Melatonin attenuates renal sympathetic overactivity and reactive oxygen species in the brain in neurogenic hypertension.

机构信息

Department of Physiology, Campus São Paulo, Escola Paulista de Medicina, Universidade Federal de São Paulo, São Paulo, Brazil.

Department of Biological Sciences, Campus Diadema, Universidade Federal de São Paulo, São Paulo, Brazil.

出版信息

Hypertens Res. 2019 Nov;42(11):1683-1691. doi: 10.1038/s41440-019-0301-z. Epub 2019 Jul 17.

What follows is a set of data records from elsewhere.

import Mathlib
import Literature.Barriers.PneNP.TSPExtensionComplexity
import Literature.Barriers.PneNP.TSPExtensionComplexityFaces
import HarnessLib

/-!
# Yannakakis' factorisation theorem — the converse half, for a complete (possibly infinite) inequality family

The tree measures extension complexity in the slack-form currency of Fiorini–Massar–Pokutta–Tiwary–de Wolf
(`Literature.Barriers.PneNP.HasEFOfSize P r`, `TSPExtensionComplexity.lean`).  `TSPExtensionComplexityHyperplaneBound.lean`
has the forward half of Yannakakis' factorisation theorem (`HasEFOfSize.exists_nonneg_factorization`: an EF of size `r`
yields a nonnegative factorisation of every slack matrix through `r + 1` slots).  This file supplies the CONVERSE half
(Yannakakis 1991 Thm 3, the LP (L2) `Cx + Fy = d, y ≥ 0` of its proof; FMPTdW Theorem 3 (§3.1), direction (i) ⇒ (iii): "consider a
rank-`r` nonnegative factorization `S = TU` of the slack matrix of `P` … `P` is the image of `Q = {(x, y) | Ax + Ty = b, y ≥ 0}`"),
in the generality the summit-side users need:

* `hasEFOfSize_of_complete_nonneg_factorization` — let `P = conv(v_b : b ∈ B)` and let `(c_a · x ≤ d_a)_{a ∈ A}` be a
  family of linear inequalities, indexed by an ARBITRARY (possibly infinite) type `A`, that is COMPLETE for `P` (every
  point satisfying all of them lies in `P`).  If the slack matrix `d_a − c_a · v_b` factors as `Σ_{i ∈ σ} U_a(i) W_b(i)`
  with `U, W ≥ 0` and `σ` finite, then `HasEFOfSize P |σ|`.

## Proof

The candidate EF is the slack-form system `{x | ∃ y ≥ 0, ∀ a, c_a · x + U_a · y = d_a}`.  Finitely many of its equations
suffice: the triples `(c_a, U_a, d_a)` span a finite-dimensional space, a finite spanning subset (`IsNoetherian.noetherian`)
defines the same solution set because each equation is linear in its triple (`slackRowTriple_eq_of_mem_span`), and
`hasEFOfSize_of_system` re-indexes the finite system by `Fin`.  Its projection is exactly `P`: `⊇` — every generator `v_b`
lifts with `y = W_b` (the factorisation identities) and the projection is convex; `⊆` — `y ≥ 0`, `U ≥ 0` give
`c_a · x ≤ d_a` for every `a`, then completeness.  Validity of the rows on `P` is automatic (the slacks are nonnegative)
and is not assumed.  No new definition, no named fact;
Mathlib linear algebra only.

## References

* M. Yannakakis, *Expressing combinatorial optimization problems by linear programs*, J. Comput. System Sci. 43 (1991)
  441–466, doi:10.1016/0022-0000(91)90024-y — Thm 3 (p. 457), the factorisation theorem `xc(P) = rank₊(S)`, and the LP (L2) of its proof.
* S. Fiorini, S. Massar, S. Pokutta, H. R. Tiwary, R. de Wolf, *Exponential lower bounds for polytopes in combinatorial
  optimization*, J. ACM 62 (2015), art. 17 = arXiv:1111.0837; §3.1 Theorem 3 ([Yannakakis91]) (arXiv p. 8), direction
  (i) ⇒ (iii) via the proof sketch "(i) implies (ii)".
-/

set_option autoImplicit false

noncomputable section

namespace Literature.Barriers.PneNP

open Matrix Finset

variable {ι : Type} [Fintype ι] {A B σ : Type} [Fintype σ]

/-- A row `c_a · x + U_a · y = d_a` of a factorised slack-form system is encoded by its data triple `θ = (c_a, (U_a, d_a))`;
the equation `θ.1 · x + θ.2.1 · y = θ.2.2` is linear in the triple: if it holds on a set of triples it holds on their span (the step «at most finitely many linearly independent equations, the rest can be removed» of
Yannakakis' proof). [cite: Yannakakis1991, Thm 3 (p. 457), proof, LP (L2)] [cite: FioriniEtAl2015, Thm 3 (§3.1, arXiv p. 8), direction (i) ⇒ (iii)] -/
theorem slackRowTriple_eq_of_mem_span (x : ι → ℝ) (y : σ → ℝ) (s : Set ((ι → ℝ) × ((σ → ℝ) × ℝ)))
    (hs : ∀ θ ∈ s, θ.1 ⬝ᵥ x + θ.2.1 ⬝ᵥ y = θ.2.2) :
    ∀ θ ∈ Submodule.span ℝ s, θ.1 ⬝ᵥ x + θ.2.1 ⬝ᵥ y = θ.2.2 := by
  intro θ hθ
  induction hθ using Submodule.span_induction with
  | mem θ h => exact hs θ h
  | zero => simp
  | add θ₁ θ₂ _ _ h₁ h₂ =>
    simp only [Prod.fst_add, Prod.snd_add, add_dotProduct]
    linarith
  | smul c θ _ h =>
    simp only [Prod.smul_fst, Prod.smul_snd, smul_dotProduct, smul_eq_mul]
    rw [← h]
    ring

/-- **Yannakakis' factorisation theorem, converse half, for a complete inequality family.**  Let
`P = conv(v_b : b ∈ B)` and let `(c_a · x ≤ d_a)_{a ∈ A}` — `A` an arbitrary, possibly infinite, index type — be COMPLETE
for `P` (`hcomplete`: every point satisfying all the inequalities lies in `P`).  If the slack matrix `d_a − c_a · v_b` has a
nonnegative factorisation through a finite slot type `σ` (`hfac`, `U, W ≥ 0`), then `P` has an extended formulation of
size `|σ|` — namely `{x | ∃ y ≥ 0, ∀ a, c_a · x + U_a · y = d_a}` (finitely many equations suffice), whose projection is
exactly `P`.  Validity of the rows is not assumed (it follows from `hfac`).
[cite: Yannakakis1991, Thm 3 (p. 457) and its proof, LP (L2): Cx + Fy = d, y ≥ 0 over a complete description]
[cite: FioriniEtAl2015, Thm 3 (§3.1, arXiv p. 8), direction (i) ⇒ (iii)] -/
theorem hasEFOfSize_of_complete_nonneg_factorization (v : B → ι → ℝ) (c : A → ι → ℝ) (d : A → ℝ)
    (hcomplete : ∀ x : ι → ℝ, (∀ a, c a ⬝ᵥ x ≤ d a) → x ∈ convexHull ℝ (Set.range v))
    (U : A → σ → ℝ) (W : B → σ → ℝ) (hU : ∀ a i, 0 ≤ U a i) (hW : ∀ b i, 0 ≤ W b i)
    (hfac : ∀ a b, d a - c a ⬝ᵥ v b = ∑ i, U a i * W b i) :
    HasEFOfSize (convexHull ℝ (Set.range v)) (Fintype.card σ) := by
  classical
  -- the triples and a finite spanning subset of them
  let θf : A → (ι → ℝ) × ((σ → ℝ) × ℝ) := fun a => (c a, (U a, d a))
  obtain ⟨t, ht⟩ : (Submodule.span ℝ (Set.range θf)).FG := IsNoetherian.noetherian _
  -- the factorisation identities, as equations of the triples, on all of the span
  have hgen : ∀ b : B, ∀ θ ∈ Submodule.span ℝ (Set.range θf), θ.1 ⬝ᵥ v b + θ.2.1 ⬝ᵥ W b = θ.2.2 := by
    intro b
    refine slackRowTriple_eq_of_mem_span (v b) (W b) (Set.range θf) ?_
    rintro _ ⟨a, rfl⟩
    have h := hfac a b
    show c a ⬝ᵥ v b + U a ⬝ᵥ W b = d a
    have hUW : U a ⬝ᵥ W b = ∑ i, U a i * W b i := rfl
    linarith
  -- the finite system
  let E : Matrix t ι ℝ := fun θ p => θ.1.1 p
  let Fm : Matrix t σ ℝ := fun θ i => θ.1.2.1 i
  let g : t → ℝ := fun θ => θ.1.2.2
  have hsys : ∀ (x : ι → ℝ) (y : σ → ℝ),
      E *ᵥ x + Fm *ᵥ y = g ↔ ∀ θ : t, θ.1.1 ⬝ᵥ x + θ.1.2.1 ⬝ᵥ y = θ.1.2.2 := by
    intro x y
    constructor
    · intro h θ
      have := congrFun h θ
      simpa [E, Fm, g, mulVec] using this
    · intro h
      funext θ
      simpa [E, Fm, g, mulVec] using h θ
  have hEF := hasEFOfSize_of_system (ι := ι) E Fm g
  -- the system's projection is exactly `P`
  have key : {x : ι → ℝ | ∃ y : σ → ℝ, (∀ j, 0 ≤ y j) ∧ E *ᵥ x + Fm *ᵥ y = g} = convexHull ℝ (Set.range v) := by
    refine Set.Subset.antisymm ?_ ?_
    · -- `⊆ P`: every row inequality holds, then completeness
      rintro x ⟨y, hy, hxy⟩
      rw [hsys] at hxy
      refine hcomplete x fun a => ?_
      have hθ : θf a ∈ Submodule.span ℝ (Set.range θf) := Submodule.subset_span ⟨a, rfl⟩
      rw [← ht] at hθ
      have heq : (θf a).1 ⬝ᵥ x + (θf a).2.1 ⬝ᵥ y = (θf a).2.2 :=
        slackRowTriple_eq_of_mem_span x y (↑t : Set ((ι → ℝ) × ((σ → ℝ) × ℝ))) (fun θ hθt => hxy ⟨θ, hθt⟩) (θf a) hθ
      have hUy : 0 ≤ U a ⬝ᵥ y := Finset.sum_nonneg fun i _ => mul_nonneg (hU a i) (hy i)
      change c a ⬝ᵥ x + U a ⬝ᵥ y = d a at heq
      linarith
    · -- `P ⊆`: the projection is convex and contains every `v_b`
      have hconv : Convex ℝ {x : ι → ℝ | ∃ y : σ → ℝ, (∀ j, 0 ≤ y j) ∧ E *ᵥ x + Fm *ᵥ y = g} := by
        intro x₁ hx₁ x₂ hx₂ a' b' ha hb hab
        obtain ⟨y₁, hy₁, h₁⟩ := hx₁
        obtain ⟨y₂, hy₂, h₂⟩ := hx₂
        refine ⟨a' • y₁ + b' • y₂, fun j => ?_, ?_⟩
        · simp only [Pi.add_apply, Pi.smul_apply, smul_eq_mul]
          exact add_nonneg (mul_nonneg ha (hy₁ j)) (mul_nonneg hb (hy₂ j))
        · rw [Matrix.mulVec_add, Matrix.mulVec_add, Matrix.mulVec_smul, Matrix.mulVec_smul, Matrix.mulVec_smul,
            Matrix.mulVec_smul]
          have : a' • (E *ᵥ x₁) + b' • (E *ᵥ x₂) + (a' • (Fm *ᵥ y₁) + b' • (Fm *ᵥ y₂))
              = a' • (E *ᵥ x₁ + Fm *ᵥ y₁) + b' • (E *ᵥ x₂ + Fm *ᵥ y₂) := by
            simp only [smul_add]; abel
          rw [this, h₁, h₂, ← add_smul, hab, one_smul]
      have hgens : Set.range v ⊆ {x : ι → ℝ | ∃ y : σ → ℝ, (∀ j, 0 ≤ y j) ∧ E *ᵥ x + Fm *ᵥ y = g} := by
        rintro _ ⟨b, rfl⟩
        refine ⟨W b, fun i => hW b i, ?_⟩
        rw [hsys]
        intro θ
        have hθ : (θ.1 : (ι → ℝ) × ((σ → ℝ) × ℝ)) ∈ Submodule.span ℝ (Set.range θf) := by
          rw [← ht]
          exact Submodule.subset_span θ.2
        exact hgen b θ.1 hθ
      exact convexHull_min hgens hconv
  rw [key] at hEF
  exact hEF


end Literature.Barriers.PneNP

end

DOI:10.1038/s41440-019-0301-z
PMID:31316170
Abstract

Sympathetic overactivation contributes to the pathogenesis of both experimental and human hypertension. We have previously reported that oxidative stress in sympathetic premotor neurons leads to arterial baroreflex dysfunction and increased sympathetic drive to the kidneys in an experimental model of neurogenic hypertension. In this study, we hypothesized that melatonin, a potent antioxidant, may be protective in the brainstem regions involved in the tonic and reflex control of blood pressure (BP) in renovascular hypertensive rats. Neurogenic hypertension was induced by placing a silver clip (gap of 0.2 mm) around the left renal artery, and after 5 weeks of renal clip placement, the rats were treated orally with melatonin (30 mg/kg/day) by gavage for 15 days. At the end of melatonin treatment, we evaluated baseline mean arterial pressure (MAP), renal sympathetic nerve activity (rSNA), and the baroreflex control of heart rate (HR) and rSNA. Reactive oxygen species (ROS) were detected within the brainstem regions by dihydroethidium staining. Melatonin treatment effectively reduced baseline MAP and sympathoexcitation to the ischemic kidney in renovascular hypertensive rats. The baroreflex control of HR and rSNA were improved after melatonin treatment in the hypertensive group. Moreover, there was a preferential decrease in ROS within the rostral ventrolateral medulla (RVLM) and the nucleus of the solitary tract (NTS). Therefore, our study indicates that melatonin is effective in reducing renal sympathetic overactivity associated with decreased ROS in brainstem regions that regulate BP in an experimental model of neurogenic hypertension.

摘要

交感神经过度激活参与了实验性和人类高血压的发病机制。我们之前曾报道过,交感节前神经元中的氧化应激会导致动脉压力反射功能障碍,并增加神经源性高血压实验模型中肾脏的交感神经驱动。在这项研究中,我们假设褪黑素作为一种有效的抗氧化剂,可能对参与血压(BP)紧张性和反射性调节的脑干区域具有保护作用。通过在左肾动脉周围放置银夹(间隙 0.2mm)来诱导神经源性高血压,在肾夹放置 5 周后,通过灌胃给予大鼠褪黑素(30mg/kg/天)治疗 15 天。在褪黑素治疗结束时,我们评估了基础平均动脉压(MAP)、肾交感神经活动(rSNA)以及心率(HR)和 rSNA 的压力反射控制。通过二氢乙啶染色检测脑干区域内的活性氧物质(ROS)。褪黑素治疗可有效降低肾血管性高血压大鼠的基础 MAP 和对缺血侧肾脏的交感神经兴奋。在高血压组中,褪黑素治疗后 HR 和 rSNA 的压力反射控制得到改善。此外,在 RVLM 和孤束核(NTS)内,ROS 优先减少。因此,我们的研究表明,褪黑素在降低与 BP 调节相关的脑干区域中与 ROS 减少相关的肾交感神经过度活动方面是有效的,这是神经源性高血压的实验模型。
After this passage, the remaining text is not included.